Users of Anker’s EufyCam security cameras lit up Reddit and Anker’s message boards early Monday with reports that instead of seeing their own video feeds on the Eufy app, they found videos from complete strangers.
One Redditor in New Zealand said he opened the Eufy app and saw videos from “someone in another country,” complete with their account details, while another EufyCam user in Australia reported finding videos of a family in Honolulu, Hawaii.
Signing out of your Eufy account and then signing back in again seems to resolve the problem, and indeed, many EufyCam users say they’re being prompted to log in again.
In an emailed statement to TechHive, a Eufy rep acknowledged the "software bug" and apologized.
Here is the complete statement:
Due to a software bug during our latest server upgrade at 4:50 AM EST today, a limited number (0.001%) of our users were able to access video feeds from other users’ cameras. Our engineering team recognized this issue at around 5:30 AM EST, and quickly got it fixed by 6:30AM EST.
The issue affected users at a small rate in the United States, New Zealand, Australia, Cuba, Mexico, Brazil, and Argentina. Users in Europe remain unaffected.
Our customer service team will continue contacting those who were affected. Eufy Baby Monitors, eufy Smart Locks, eufy Alarm System devices and eufy PetCare products remain unaffected.
We realize that as a security company we didn’t do good enough. We are sorry we fell short here and are working on new security protocols and measures to make sure that this never happens again.
For any questions, users can contact our support team at firstname.lastname@example.org.
It’s worth noting that the EufyCam security hole doesn’t seem to have affected Eufy users who use their cameras with Apple’s HomeKit Secure Video platform, which analyzes captured videos locally on “home hub” devices such as Apple TVs, iPads, and HomePod speakers. HomeKit Secure Video also lets you store encrypted security videos in iCloud, where they’re only accessible by their owners.
The apparent Eufy security breach highlights the threat posed by security cameras that offer cloud-based video storage: namely, that your videos could be accessible to third parties or vulnerable to privacy glitches.

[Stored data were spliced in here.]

import Summits.NavierStokesRegularity.NavierStokesRegularity.Theorems.SoloRefuteAbuGhuwaleh2026bSmallC

/-!
# C61b `AbuGhuwaleh2026b` — the three rev-2 claim Steps closed in the kernel (all REFUTED)

Skeleton rev 2 (p497123 @ 9f196aa7282f, typist-6 g3) added three named claim Steps to
`Literature/Claims/NS/AbuGhuwaleh2026b.lean`: the print-faithful small-cutoff forms
`Step2_Thm42_2425_small` / `Step2L_Thm42_25a_small` (REF ref-1 g3 RETYPE.md §2 R#1: «c_* > 0
sufficiently small and fixed once and for all», p.2 l.20–25) and the thin-class face
`Step2T_Thm42_25a` ((25) first half per direction class of FIXED aperture, p.9 l.77–90, §6.1 p.19
l.14). This file negates all three BY NAME:
* `not_Step2_Thm42_2425_small_tree`, `not_Step2L_Thm42_25a_small_tree` — definitional bridges to
  the landed inline refutations `not_Step2_Thm42_2425_small` / `not_Step2L_Thm42_25a_small`
  (p497188, `SoloRefuteAbuGhuwaleh2026bSmallC.lean`; the tree Props are character-identical);
* `not_Step2T_Thm42_25a` (+ `not_thinClass_bound` at every fixed aperture `1/s`) — typist-6 g3's
  kit `SoloRefuteAbuGhuwaleh2026bThin.typist6-kit.lean` (sha16 c404ff044d0306f5) ported verbatim
  from its `Mirror` copies to the tree decls: inside the square-cone `{p₁ > 0, s|p₂| ≤ p₁, s|p₃| ≤ p₁}`
  the lattice box `p₁ ∈ [2t³, 4t³]`, `|p₂|,|p₃| ≤ 2s²r³` (`t = sr`) lies in the low ball
  `|p| ≤ 8t³ = (16t⁴)^{3/4}` and has `N ≥ 32 s⁷r⁹` points; the flat array gives `N² ≤ C R² N`, i.e.
  `r ≤ 8|C|s` — false for `r = 8s(⌈|C|⌉+1)`. So no finite family of cones of fixed aperture rescues
  (25): only apertures `≍ R^{-1/8}` (`≍ R^{1/4}` classes, excluded by §6.1 p.19) would.
Token of ADJUDICATED #114 unchanged (first failing step `Step2_Thm42_2425`, `not_Step2_Thm42_2425`
p495906). [cite: AbuGhuwaleh2026b, Thm 4.2 (24)–(25) p.10; p.11 l.1–9; p.2 l.20–25; §4 p.9 l.77–90;
§6.1 p.19 l.14]

WHAT THIS IS NOT: not a claim about NS regularity or blow-up; not a claim about any author beyond
the typed locator.
-/

set_option linter.dupNamespace false

open Finset Literature.Analysis.FunctionSpaces

namespace Summit.NavierStokesRegularity.NavierStokesRegularity.Theorems.AbuGhuwaleh2026b

open Literature.Claims.NS.AbuGhuwaleh2026b

/-! ### The small-cutoff Steps of rev 2, by name -/

/-- **¬ `Step2_Thm42_2425_small`** (tree decl, rev 2 p497123) — the print-faithful «c_* sufficiently
small» form of Theorem 4.2 (24)–(25) is false: definitionally the landed
`not_Step2_Thm42_2425_small` (p497188). [cite: AbuGhuwaleh2026b, Thm 4.2 (24)–(25) p.10; p.2 l.20–25] -/
theorem not_Step2_Thm42_2425_small_tree :
    ¬ Literature.Claims.NS.AbuGhuwaleh2026b.Step2_Thm42_2425_small :=
  not_Step2_Thm42_2425_small

/-- **¬ `Step2L_Thm42_25a_small`** (tree decl, rev 2 p497123) — the print-faithful «c_* sufficiently
small» form of (25) first half is false: definitionally the landed `not_Step2L_Thm42_25a_small`
(p497188). [cite: AbuGhuwaleh2026b, Thm 4.2 (25) p.10; p.2 l.20–25] -/
theorem not_Step2L_Thm42_25a_small_tree :
    ¬ Literature.Claims.NS.AbuGhuwaleh2026b.Step2L_Thm42_25a_small :=
  not_Step2L_Thm42_25a_small

noncomputable section

/-! ### Integer boxes (as in the typist kit 973bb48c59cf6011) -/

/-- The lattice box `{x ∈ ℤ³ : lo_i ≤ x_i ≤ hi_i}`. [folklore] -/
def box (lo hi : Z3) : Finset Z3 := Fintype.piFinset fun i => Finset.Icc (lo i) (hi i)

/-- Membership in a box. [folklore] -/
theorem mem_box {lo hi x : Z3} : x ∈ box lo hi ↔ ∀ i, lo i ≤ x i ∧ x i ≤ hi i := by
  simp [box, Fintype.mem_piFinset, Finset.mem_Icc]

/-- Cardinality of a non-degenerate box. [folklore] -/
theorem card_box (lo hi : Z3) (h : ∀ i, lo i ≤ hi i) :
    ((box lo hi).card : ℝ) = ∏ i, ((hi i : ℝ) - lo i + 1) := by
  have hz : ((box lo hi).card : ℤ) = ∏ i, (hi i - lo i + 1) := by
    rw [box, Fintype.card_piFinset]
    push_cast
    refine Finset.prod_congr rfl fun i _ => ?_
    rw [Int.card_Icc, Int.toNat_of_nonneg (by have := h i; omega)]
    ring
  have := congrArg (fun z : ℤ => (z : ℝ)) hz
  push_cast at this
  exact this

/-- `(16 t⁴)^{3/4} = 8 t³` for `t ≥ 0`. [folklore] -/
theorem rpow_sixteen (T : ℝ) (hT : 0 ≤ T) : (16 * T ^ 4) ^ (3 / 4 : ℝ) = 8 * T ^ 3 := by
  have h2 : (0 : ℝ) ≤ 2 * T := by positivity
  have e : (16 : ℝ) * T ^ 4 = (2 * T) ^ (4 : ℝ) := by
    rw [show (4 : ℝ) = ((4 : ℕ) : ℝ) by norm_num, Real.rpow_natCast]; ring
  rw [e, ← Real.rpow_mul h2, show (4 : ℝ) * (3 / 4) = ((3 : ℕ) : ℝ) by norm_num, Real.rpow_natCast]
  ring

/-! ### The thin box -/

/-- The box `p₁ ∈ [2T, 4T]`, `|p₂|, |p₃| ≤ 2M` (used with `T = t³ = s³r³`, `M = s²r³`). [folklore] -/
def thinBox (T M : ℕ) : Finset Z3 :=
  box ![2 * (T : ℤ), -(2 * (M : ℤ)), -(2 * (M : ℤ))] ![4 * (T : ℤ), 2 * (M : ℤ), 2 * (M : ℤ)]

/-- `#thinBox = (2T+1)(4M+1)²`. [folklore] -/
theorem card_thinBox (T M : ℕ) :
    ((thinBox T M).card : ℝ) = (2 * (T : ℝ) + 1) * (4 * (M : ℝ) + 1) ^ 2 := by
  have h : ∀ i, (![2 * (T : ℤ), -(2 * (M : ℤ)), -(2 * (M : ℤ))] : Z3) i ≤
      (![4 * (T : ℤ), 2 * (M : ℤ), 2 * (M : ℤ)] : Z3) i := by
    intro i
    fin_cases i
    · simp; omega
    · simp
    · simp
  rw [thinBox, card_box _ _ h]
  simp [Fin.prod_univ_three]
  ring

/-- The thin box lies in the thin class of aperture `1/s` when `s·M ≤ T` and `1 ≤ T`. [folklore] -/
theorem thinBox_thin {s T M : ℕ} (hsM : s * M ≤ T) (hT : 1 ≤ T) :
    ∀ p ∈ thinBox T M, p ∈ thinClass s := by
  intro p hp
  rw [thinBox, mem_box] at hp
  have h0 := hp 0; have h1 := hp 1; have h2 := hp 2
  clear hp
  simp at h0 h1 h2
  have hsM' : (s : ℤ) * (M : ℤ) ≤ (T : ℤ) := by exact_mod_cast hsM
  have hs0 : (0 : ℤ) ≤ (s : ℤ) := by positivity
  have a1 : |p 1| ≤ 2 * (M : ℤ) := abs_le.2 ⟨by linarith [h1.1], h1.2⟩
  have a2 : |p 2| ≤ 2 * (M : ℤ) := abs_le.2 ⟨by linarith [h2.1], h2.2⟩
  show 0 < p 0 ∧ (s : ℤ) * |p 1| ≤ p 0 ∧ (s : ℤ) * |p 2| ≤ p 0
  refine ⟨by omega, ?_, ?_⟩
  · calc (s : ℤ) * |p 1| ≤ (s : ℤ) * (2 * (M : ℤ)) := mul_le_mul_of_nonneg_left a1 hs0
      _ = 2 * ((s : ℤ) * (M : ℤ)) := by ring
      _ ≤ p 0 := by linarith [h0.1]
  · calc (s : ℤ) * |p 2| ≤ (s : ℤ) * (2 * (M : ℤ)) := mul_le_mul_of_nonneg_left a2 hs0
      _ = 2 * ((s : ℤ) * (M : ℤ)) := by ring
      _ ≤ p 0 := by linarith [h0.1]

/-- The thin box lies in the low ball `|p| ≤ 8t³ = (16t⁴)^{3/4}` when `T = t³` and `M ≤ T`. [folklore] -/
theorem thinBox_low {t T M : ℕ} (hT : T = t ^ 3) (hM : M ≤ T) :
    ∀ p ∈ thinBox T M, lnorm p ≤ 1 * (16 * (t : ℝ) ^ 4) ^ (3 / 4 : ℝ) := by
  intro p hp
  have ht0 : (0 : ℝ) ≤ t := by positivity
  rw [one_mul, rpow_sixteen _ ht0, lnorm]
  rw [thinBox, mem_box] at hp
  have h0 := hp 0; have h1 := hp 1; have h2 := hp 2
  clear hp
  simp at h0 h1 h2
  have hTR : (T : ℝ) = (t : ℝ) ^ 3 := by rw [hT]; push_cast; ring
  have hMR : (M : ℝ) ≤ (T : ℝ) := by exact_mod_cast hM
  have hM0 : (0 : ℝ) ≤ (M : ℝ) := by positivity
  have a0 : (2 : ℝ) * T ≤ (p 0 : ℝ) := by exact_mod_cast h0.1
  have b0 : (p 0 : ℝ) ≤ 4 * T := by exact_mod_cast h0.2
  have a1 : -(2 * (M : ℝ)) ≤ (p 1 : ℝ) := by exact_mod_cast h1.1
  have b1 : (p 1 : ℝ) ≤ 2 * M := by exact_mod_cast h1.2
  have a2 : -(2 * (M : ℝ)) ≤ (p 2 : ℝ) := by exact_mod_cast h2.1
  have b2 : (p 2 : ℝ) ≤ 2 * M := by exact_mod_cast h2.2
  have e : Torus.freqNormSq p = (p 0 : ℝ) ^ 2 + (p 1 : ℝ) ^ 2 + (p 2 : ℝ) ^ 2 := by
    unfold Torus.freqNormSq; simp [Fin.sum_univ_three]
  have hsq : Torus.freqNormSq p ≤ (8 * (t : ℝ) ^ 3) ^ 2 := by
    rw [e, ← hTR]
    have hT0 : (0 : ℝ) ≤ (T : ℝ) := by positivity
    have q0 : (p 0 : ℝ) ^ 2 ≤ (4 * (T : ℝ)) ^ 2 := by nlinarith
    have q1 : (p 1 : ℝ) ^ 2 ≤ (2 * (M : ℝ)) ^ 2 := sq_le_sq' a1 b1
    have q2 : (p 2 : ℝ) ^ 2 ≤ (2 * (M : ℝ)) ^ 2 := sq_le_sq' a2 b2
    nlinarith
  calc Real.sqrt (Torus.freqNormSq p) ≤ Real.sqrt ((8 * (t : ℝ) ^ 3) ^ 2) := Real.sqrt_le_sqrt hsq
    _ = 8 * (t : ℝ) ^ 3 := Real.sqrt_sq (by positivity)

/-! ### The bound and the kill -/

/-- The thin-class inequality at aperture `1/s` forces `r ≤ 8|C|s` for every `r ≥ 1`. [folklore] -/
theorem thin_bound (C : ℝ) (s : ℕ) (hs : 1 ≤ s)
    (hC : ∀ R : ℝ, 1 ≤ R → ∀ (A : Finset Z3) (a : Z3 → ℝ),
      (∀ p ∈ A, lnorm p ≤ 1 * R ^ (3 / 4 : ℝ)) → (∀ p ∈ A, p ∈ thinClass s) →
        (∑ p ∈ A, |a p|) ^ 2 ≤ C * R ^ 2 * ∑ p ∈ A, a p ^ 2)
    (r : ℕ) (hr : 1 ≤ r) : (r : ℝ) ≤ 8 * |C| * s := by
  have hS1 : (1 : ℝ) ≤ s := by exact_mod_cast hs
  have hR1' : (1 : ℝ) ≤ r := by exact_mod_cast hr
  have hS0 : (0 : ℝ) ≤ s := by positivity
  have hr0 : (0 : ℝ) ≤ r := by positivity
  -- t = s r, T = t³, M = s² r³
  have hsM : s * (s ^ 2 * r ^ 3) ≤ (s * r) ^ 3 := by
    have : s * (s ^ 2 * r ^ 3) = (s * r) ^ 3 := by ring
    omega
  have hT1 : 1 ≤ (s * r) ^ 3 := Nat.one_le_pow _ _ (Nat.mul_pos hs hr)
  have hM : s ^ 2 * r ^ 3 ≤ (s * r) ^ 3 := by
    calc s ^ 2 * r ^ 3 ≤ s * (s ^ 2 * r ^ 3) := Nat.le_mul_of_pos_left _ hs
      _ ≤ (s * r) ^ 3 := hsM
  have hR1 : (1 : ℝ) ≤ 16 * ((s * r : ℕ) : ℝ) ^ 4 := by
    have h1 : (1 : ℝ) ≤ ((s * r : ℕ) : ℝ) := by exact_mod_cast Nat.mul_pos hs hr
    nlinarith [one_le_pow₀ (n := 4) h1]
  have key := hC _ hR1 (thinBox ((s * r) ^ 3) (s ^ 2 * r ^ 3)) (fun _ => (1 : ℝ))
    (thinBox_low rfl hM) (thinBox_thin hsM hT1)
  simp only [abs_one, one_pow, Finset.sum_const, nsmul_eq_mul, mul_one] at key
  rw [card_thinBox] at key
  push_cast at key
  -- key : N ^ 2 ≤ C * (16 (s r)^4)^2 * N with N = (2 (s r)^3 + 1) (4 s² r³ + 1)²
  set N : ℝ := (2 * ((s : ℝ) * r) ^ 3 + 1) * (4 * ((s : ℝ) ^ 2 * (r : ℝ) ^ 3) + 1) ^ 2 with hN
  have hNpos : 0 < N := by rw [hN]; positivity
  have h1 : N ≤ C * (16 * ((s : ℝ) * r) ^ 4) ^ 2 := by
    rw [pow_two N] at key
    exact le_of_mul_le_mul_right key hNpos
  have hlow : 32 * (s : ℝ) ^ 7 * (r : ℝ) ^ 9 ≤ N := by
    rw [hN]
    have e : 32 * (s : ℝ) ^ 7 * (r : ℝ) ^ 9 =
        (2 * ((s : ℝ) * r) ^ 3) * (4 * ((s : ℝ) ^ 2 * (r : ℝ) ^ 3)) ^ 2 := by ring
    rw [e]
    have u1 : 2 * ((s : ℝ) * r) ^ 3 ≤ 2 * ((s : ℝ) * r) ^ 3 + 1 := by linarith
    have u2 : (4 * ((s : ℝ) ^ 2 * (r : ℝ) ^ 3)) ^ 2 ≤ (4 * ((s : ℝ) ^ 2 * (r : ℝ) ^ 3) + 1) ^ 2 :=
      pow_le_pow_left₀ (by positivity) (by linarith) 2
    exact mul_le_mul u1 u2 (by positivity) (by positivity)
  have hup : C * (16 * ((s : ℝ) * r) ^ 4) ^ 2 ≤ 256 * |C| * (s : ℝ) ^ 8 * (r : ℝ) ^ 8 := by
    have e : (16 * ((s : ℝ) * r) ^ 4) ^ 2 = 256 * (s : ℝ) ^ 8 * (r : ℝ) ^ 8 := by ring
    rw [e]
    nlinarith [le_abs_self C, pow_nonneg hS0 8, pow_nonneg hr0 8,
      mul_nonneg (pow_nonneg hS0 8) (pow_nonneg hr0 8)]
  have hc := hlow.trans (h1.trans hup)
  -- 32 s^7 r^9 ≤ 256 |C| s^8 r^8  ⇒  r ≤ 8 |C| s
  have hpos : (0 : ℝ) < 32 * (s : ℝ) ^ 7 * (r : ℝ) ^ 8 := by positivity
  have e1 : 32 * (s : ℝ) ^ 7 * (r : ℝ) ^ 9 = (r : ℝ) * (32 * (s : ℝ) ^ 7 * (r : ℝ) ^ 8) := by ring
  have e2 : 256 * |C| * (s : ℝ) ^ 8 * (r : ℝ) ^ 8 = (8 * |C| * s) * (32 * (s : ℝ) ^ 7 * (r : ℝ) ^ 8) := by
    ring
  rw [e1, e2] at hc
  exact le_of_mul_le_mul_right hc hpos

/-- **C61b, rev-2 face — Theorem 4.2 (25) first half fails in the CONE reading at every fixed aperture.**
[cite: AbuGhuwaleh2026b, Thm 4.2 (25) p.10; §4 p.9 l.77–90; §6.1 p.19 l.14] -/
theorem not_Step2T_Thm42_25a : ¬ Step2T_Thm42_25a := by
  intro h
  -- aperture 1 already fails (any fixed `s ≥ 1` does; `s = 1` is the widest square-cone)
  obtain ⟨C, hC⟩ := h 1 one_pos 1 one_pos le_rfl
  have hb := thin_bound C 1 le_rfl hC (8 * (Nat.ceil |C| + 1)) (by omega)
  push_cast at hb
  have hc : |C| ≤ (Nat.ceil |C| : ℝ) := Nat.le_ceil _
  linarith [abs_nonneg C]

/-- The same at an arbitrary fixed aperture `1/s` (the per-class constant may depend on `s`):
no single `C` works for the class of aperture `1/s`. [cite: AbuGhuwaleh2026b, Thm 4.2 (25) p.10] -/
theorem not_thinClass_bound (s : ℕ) (hs : 1 ≤ s) (C : ℝ) :
    ¬ (∀ R : ℝ, 1 ≤ R → ∀ (A : Finset Z3) (a : Z3 → ℝ),
      (∀ p ∈ A, lnorm p ≤ 1 * R ^ (3 / 4 : ℝ)) → (∀ p ∈ A, p ∈ thinClass s) →
        (∑ p ∈ A, |a p|) ^ 2 ≤ C * R ^ 2 * ∑ p ∈ A, a p ^ 2) := by
  intro hC
  have hb := thin_bound C s hs hC (8 * s * (Nat.ceil |C| + 1)) (by nlinarith)
  push_cast at hb
  have hc : |C| ≤ (Nat.ceil |C| : ℝ) := Nat.le_ceil _
  have hS1 : (1 : ℝ) ≤ s := by exact_mod_cast hs
  nlinarith [abs_nonneg C]

end

end Summit.NavierStokesRegularity.NavierStokesRegularity.Theorems.AbuGhuwaleh2026b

Apple pitched HomeKit Secure Video as a privacy-minded alternative to cloud-based storage on third-party servers. Many EufyCam devices also offer local, on-device storage in addition to cloud storage.
In any event, we recommend that all EufyCam users immediately sign out of their accounts and sign in again. And hopefully, Eufy will make good on its promise to bolster its security and regain our trust.
Updated shortly after publication to add Eufy's response.